As a profession, APNs need to tread a careful line. Some FNPs have appropriate education and training to function as an acute provider. Many don't. As a profession (APNs) we are walking a tight line of not limiting our practice while maintaining legal/ethical obligations for practice. A blanket statement is simply not the best way for the profession to handle the issue.

BostonFNP said:
Honestly it's because you don't understand the whole issue. Perhaps before you post about how "hilarious" it is, you should think about educating yourself on the issue you are posting about.

The crux of the issue is at the professional level. Nearly ever state defines the NP scope of practice to the full extent of the education and training, which is supported by the IOM.
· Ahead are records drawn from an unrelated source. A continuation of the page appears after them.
/-- **The sandwich below the perfect closure** (generic form of Steps H–K of the lead stub):
fields `k ⊆ k'` with `k'/k` purely inseparable and `k'` perfect, an embedding `ι : K → K'` over
`k`, a valuation ring `O'` of `K'`, a chart `A' = k'[S_A] ⊆ O'` regular at the centre with
`Frac A' = K'`, elements `y_a ∈ K` with `ι(y_a ^ {p^e}) = a ^ {p^M}` (`a ∈ S_A`), and an ambient
field `Ω ⊇ K'` in which the `ι(y_a^{p^e})` lie in an intermediate field `𝔽` linearly disjoint
from `k'`. Then `B := k[y_a ^ {p^e}]` is regular at the centre of `O' ∩ K`, and one Frobenius
exponent `m` brings `k[S_R]` into `B` and `K = k(T_K)` into `k(B)`. -/
theorem stub_ttlSandwichLower (p : ℕ) [Fact p.Prime] (k K K' k' : Type) [Field k] [Field K]
    [Field K'] [Field k'] [CharP K p] [CharP K' p] [Algebra k K] [Algebra k K'] [Algebra k k']
    [Algebra k' K'] [IsScalarTower k k' K'] [IsPurelyInseparable k k'] [PerfectField k']
    (Ω : Type) [Field Ω] [Algebra k Ω] [Algebra k' Ω] [IsScalarTower k k' Ω]
    (jK' : K' →ₐ[k] Ω) (hjinj : Function.Injective jK')
    (hjg : ∀ c : k', jK' (algebraMap k' K' c) = algebraMap k' Ω c)
    (𝔽 : IntermediateField k Ω) (HLD : 𝔽.LinearDisjoint k')
    (ι' : K →ₐ[k] K') (hι'inj : Function.Injective ι') (O' : ValuationSubring K')
    (A' : Subalgebra k' K') (hA'O' : A'.toSubring ≤ O'.toSubring) (hA'fr : IsFractionRing A' K')
    (hA'reg : IsRegularLocalRing (Localization.AtPrime
      (Ideal.comap (Subring.inclusion hA'O') (maximalIdeal O'))))
    (SA : Finset K') (hSA : Algebra.adjoin k' (SA : Set K') = A')
    (SR : Finset K) (hRA' : ∀ r ∈ SR, ι' r ∈ A')
    (TK : Finset K) (hTK : IntermediateField.adjoin k (TK : Set K) = ⊤)
    (yA : K' → K) (e M : ℕ) (hιB : ∀ a ∈ SA, ι' (yA a ^ p ^ e) = a ^ p ^ M)
    (hB𝔽 : ∀ a ∈ SA, jK' (ι' (yA a ^ p ^ e)) ∈ 𝔽) :
    ∃ (m : ℕ) (B : Subalgebra k K) (h₀ : B.toSubring ≤ (O'.comap (ι' : K →+* K')).toSubring),
      B.FG ∧ (∀ r ∈ Algebra.adjoin k (SR : Set K), r ^ p ^ m ∈ B) ∧
      (∀ z : K, z ^ p ^ m ∈ IntermediateField.adjoin k (B : Set K)) ∧
      IsRegularLocalRing (Localization.AtPrime
        (Ideal.comap (Subring.inclusion h₀) (maximalIdeal (O'.comap (ι' : K →+* K'))))) := by
  classical
  have hp : p.Prime := Fact.out
  haveI : CharP k p := (Algebra.charP_iff k K p).mpr inferInstance
  haveI : ExpChar k p := ExpChar.prime hp
  haveI : CharP k' p := (Algebra.charP_iff k' K' p).mpr inferInstance
  haveI : ExpChar k' p := ExpChar.prime hp
  haveI : ExpChar K' p := ExpChar.prime hp
  haveI : PerfectRing k' p := PerfectField.toPerfectRing p
  have hpM0 : ∀ n : ℕ, p ^ n ≠ 0 := fun n => pow_ne_zero n hp.ne_zero
  have hSAA' : ∀ a ∈ SA, a ∈ A' := fun a ha => hSA ▸ Algebra.subset_adjoin ha
  let g : k' →ₐ[k] K' := IsScalarTower.toAlgHom k k' K'
  have hgk : ∀ c : k, algebraMap k K' c = g (algebraMap k k' c) := fun c => by
    rw [IsScalarTower.coe_toAlgHom', ← IsScalarTower.algebraMap_apply]
  -- ===== the chart `B ⊆ K` =====
  let SB : Finset K := SA.image fun a => yA a ^ p ^ e
  let B : Subalgebra k K := Algebra.adjoin k (SB : Set K)
  have hBdef : B = Algebra.adjoin k (SB : Set K) := rfl
  have hSBcoe : (SB : Set K) = (fun a => yA a ^ p ^ e) '' (SA : Set K') := Finset.coe_image
  let Oalg : Subalgebra k K :=
    { (O'.comap (ι' : K →+* K')).toSubring with
      algebraMap_mem' := fun c => by
        change ι' (algebraMap k K c) ∈ O'
        rw [AlgHom.commutes, hgk]
        exact hA'O' (A'.algebraMap_mem _) }
  have h₀B : B.toSubring ≤ (O'.comap (ι' : K →+* K')).toSubring := by
    have hle : B ≤ Oalg := Algebra.adjoin_le (by
      rw [hSBcoe]
      rintro _ ⟨a, ha, rfl⟩
      change ι' (yA a ^ p ^ e) ∈ O'
      rw [hιB a ha]
      exact pow_mem (hA'O' (hSAA' a ha)) _)
    exact fun x hx => hle hx
  -- ===== Step G: Frobenius push of the chart `A'` =====
  let Frob : K' →+* K' := iterateFrobenius K' p M
  have hFrob : ∀ z : K', Frob z = z ^ p ^ M := fun z => iterateFrobenius_def ..
  have hOF : O'.comap Frob = O' := by
    ext z
    rw [ValuationSubring.mem_comap, hFrob]
    exact valuationSubring_pow_mem_iff O' (hpM0 M) z
  let T : Subring K' := A'.toSubring.map Frob
  have hTO' : T ≤ O'.toSubring := by
    rintro _ ⟨a, ha, rfl⟩
    rw [hFrob]
    exact pow_mem (hA'O' ha) _
  have hA'OF : A'.toSubring ≤ (O'.comap Frob).toSubring := by rw [hOF]; exact hA'O'
  have hregT : IsRegularLocalRing (Localization.AtPrime
      (Ideal.comap (Subring.inclusion hTO') (maximalIdeal O'))) :=
    (isRegularLocalRing_centre_map_iff Frob O' A'.toSubring T rfl hA'OF hTO').mp
      (ttl_isRegularLocalRing_centre_congr hOF.symm hA'O' hA'OF hA'reg)
  -- ===== Step H: `T` is the image of `B ⊗ₖ k'` =====
  let φ := Algebra.TensorProduct.productMap (ι'.comp B.val) g
  have hφrange : φ.range = B.map ι' ⊔ g.range := by
    rw [Algebra.TensorProduct.productMap_range, AlgHom.range_comp, Subalgebra.range_val]
  have hT : φ.range.toSubring = T := by
    have hL : φ.range = Algebra.adjoin k (ι' '' (SB : Set K) ∪ Set.range g) := by
      rw [hφrange, Algebra.adjoin_union, hBdef, AlgHom.map_adjoin, ← Algebra.adjoin_eq g.range,
        AlgHom.coe_range]
    have hR : T = Subring.closure (Set.range g ∪ ι' '' (SB : Set K)) := by
      change (A'.toSubring).map Frob = _
      rw [← hSA, Algebra.adjoin_eq_ring_closure, RingHom.map_closure, Set.image_union]
      congr 1
      apply congrArg₂
      · ext w
        constructor
        · rintro ⟨_, ⟨c, rfl⟩, rfl⟩
          refine ⟨c ^ p ^ M, ?_⟩
          rw [hFrob, IsScalarTower.coe_toAlgHom', map_pow]
        · rintro ⟨c, rfl⟩
          obtain ⟨d, hd⟩ := (bijective_iterateFrobenius k' p M).2 c
          refine ⟨algebraMap k' K' d, ⟨d, rfl⟩, ?_⟩
          rw [hFrob, ← map_pow, ← iterateFrobenius_def, hd, IsScalarTower.coe_toAlgHom']
      · rw [hSBcoe, Set.image_image]
        ext w
        constructor
        · rintro ⟨a, ha, rfl⟩
          exact ⟨a, ha, by rw [hFrob, ← hιB a ha]⟩
        · rintro ⟨a, ha, rfl⟩
          exact ⟨a, ha, by rw [hFrob, ← hιB a ha]⟩
    rw [hR, hL, Algebra.adjoin_eq_ring_closure]
    apply le_antisymm
    · rw [Subring.closure_le]
      rintro w (⟨c, rfl⟩ | hw)
      · rw [hgk]
        exact Subring.subset_closure (Or.inl ⟨_, rfl⟩)
      · exact Subring.subset_closure (Set.union_comm _ _ ▸ hw)
    · refine Subring.closure_mono ?_
      rw [Set.union_comm (Set.range g)]
      exact Set.subset_union_right
  -- ===== Step I: injectivity of `B ⊗ₖ k' → K'` (Mac Lane) =====
  let gB : B →ₐ[k] Ω := (jK'.comp ι').comp B.val
  have hgB : Function.Injective gB :=
    (hjinj.comp hι'inj).comp Subtype.val_injective
  have hB𝔽' : ∀ b : B, gB b ∈ 𝔽 := by
    have hle : B.map (jK'.comp ι') ≤ 𝔽.toSubalgebra := by
      rw [hBdef, AlgHom.map_adjoin]
      refine Algebra.adjoin_le ?_
      rw [hSBcoe]
      rintro _ ⟨_, ⟨a, ha, rfl⟩, rfl⟩
      exact hB𝔽 a ha
    intro b
    exact hle ⟨b, b.2, rfl⟩
  obtain ⟨ψ, hψ⟩ : ∃ ψ : k' ⊗[k] B →ₐ[k'] Ω,
      ψ = Algebra.TensorProduct.lift (Algebra.ofId k' Ω) gB (fun _ _ => Commute.all _ _) :=
    ⟨_, rfl⟩
  have hinjΩ : Function.Injective ψ := by
    rw [hψ]
    exact Literature.AlgebraicGeometry.Resolution.injective_tensorProductLift_of_linearDisjoint
      HLD gB hgB hB𝔽'
  let cm := TensorProduct.comm k B k'
  have hkey : ∀ z : B ⊗[k] k', jK' (φ z) = ψ (cm z) := by
    intro z
    induction z using TensorProduct.induction_on with
    | zero =>
      rw [map_zero φ, (cm).map_zero, map_zero ψ, map_zero]
    | tmul b c =>
      have hcm : cm (b ⊗ₜ c) = c ⊗ₜ b := TensorProduct.comm_tmul k B k' b c
      rw [hcm, hψ, Algebra.TensorProduct.lift_tmul, Algebra.TensorProduct.productMap_apply_tmul,
        map_mul, IsScalarTower.coe_toAlgHom', hjg, mul_comm]
      rfl
    | add z w hz hw =>
      rw [map_add φ, (cm).map_add z w, map_add ψ, map_add, hz, hw]
  have hinj : Function.Injective φ := by
    intro z₁ z₂ h
    have h' : ψ (cm z₁) = ψ (cm z₂) := by rw [← hkey z₁, ← hkey z₂, h]
    exact cm.injective (hinjΩ h')
  -- ===== Step J: descent of regularity to `B` =====
  have hregB : IsRegularLocalRing (Localization.AtPrime
      (Ideal.comap (Subring.inclusion h₀B) (maximalIdeal (O'.comap (ι' : K →+* K'))))) :=
    ttl_descentEmbedded k K K' k' ι' g O' B ⟨SB, rfl⟩ h₀B hinj T hT hTO' hregT
  -- ===== Step K: uniform Frobenius exponent pulling `R` and `K` back into `B` =====
  have hCrad : ∀ c ∈ g.range, ∃ t : ℕ, c ^ p ^ t ∈ B.map ι' := by
    rintro _ ⟨c, rfl⟩
    obtain ⟨t, d, hd⟩ := IsPurelyInseparable.pow_mem k p c
    refine ⟨t, ⟨algebraMap k K d, B.algebraMap_mem d, ?_⟩⟩
    change ι' (algebraMap k K d) = g c ^ p ^ t
    rw [AlgHom.commutes, hgk, hd, map_pow]
  have hP : ∀ z ∈ φ.range, ∃ t : ℕ, z ^ p ^ t ∈ B.map ι' := by
    intro z hz
    rw [hφrange] at hz
    exact stub_ttlPRadicalSup p k K' (B.map ι') g.range hCrad z hz
  have hA'P : ∀ a ∈ A'.toSubring, a ^ p ^ M ∈ φ.range := fun a ha => by
    have : Frob a ∈ φ.range.toSubring := by rw [hT]; exact ⟨a, ha, rfl⟩
    rw [hFrob] at this
    exact this
  have hfrac : ∀ z : K, ∃ a b : K', a ∈ A'.toSubring ∧ b ∈ A'.toSubring ∧ ι' z = a / b :=
    fun z => by
    obtain ⟨a, b, -, hab⟩ := IsFractionRing.div_surjective (A := A') (ι' z)
    exact ⟨a, b, a.2, b.2, hab.symm⟩
  obtain ⟨m, hRpow, hKpow⟩ := stub_ttlUniformExponent p k K K' ι' hι'inj B φ.range hP M A'.toSubring
    hA'P hfrac SR hRA' TK hTK
  exact ⟨m, B, h₀B, ⟨SB, rfl⟩, hRpow, hKpow, hregB⟩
As a profession, APNs need to tread a careful line. Some FNPs have appropriate education and training to function as an acute provider. Many don't. As a profession (APNs) we are walking a tight line of not limiting our practice while maintaining legal/ethical obligations for practice. A blanket statement is simply not the best way for the profession to handle the issue.

I find it hilarious that poster, as seen above, go as far to say ACNPs are a failed experiment in order to justify their claim that FNPs can handle acute cases just as well or better. By that logic any ANP can work in any area. So why do we have specialties at all?

The nursing bodies limited NP practice when they created specialties but they also made ANPs more viable by differentiating skill sets for different areas of practice because no one can realistically treat kids and OB issues one day then manage a vented adult the next. Having specialties helps to clarify those grey lines just as physicians have for differing residencies.

Family/internal med docs with hospital privileges is getting rarer and rare in my area. I can think of 2 maybe and they usually sign out to the hospitalists after an intial visit.

I get there are FNPs who have solely worked in inpatient for years with a ton of experience but for the future I think ACNP should be pushed for those who want to work only inpatient or closely related specialty areas that round on patients.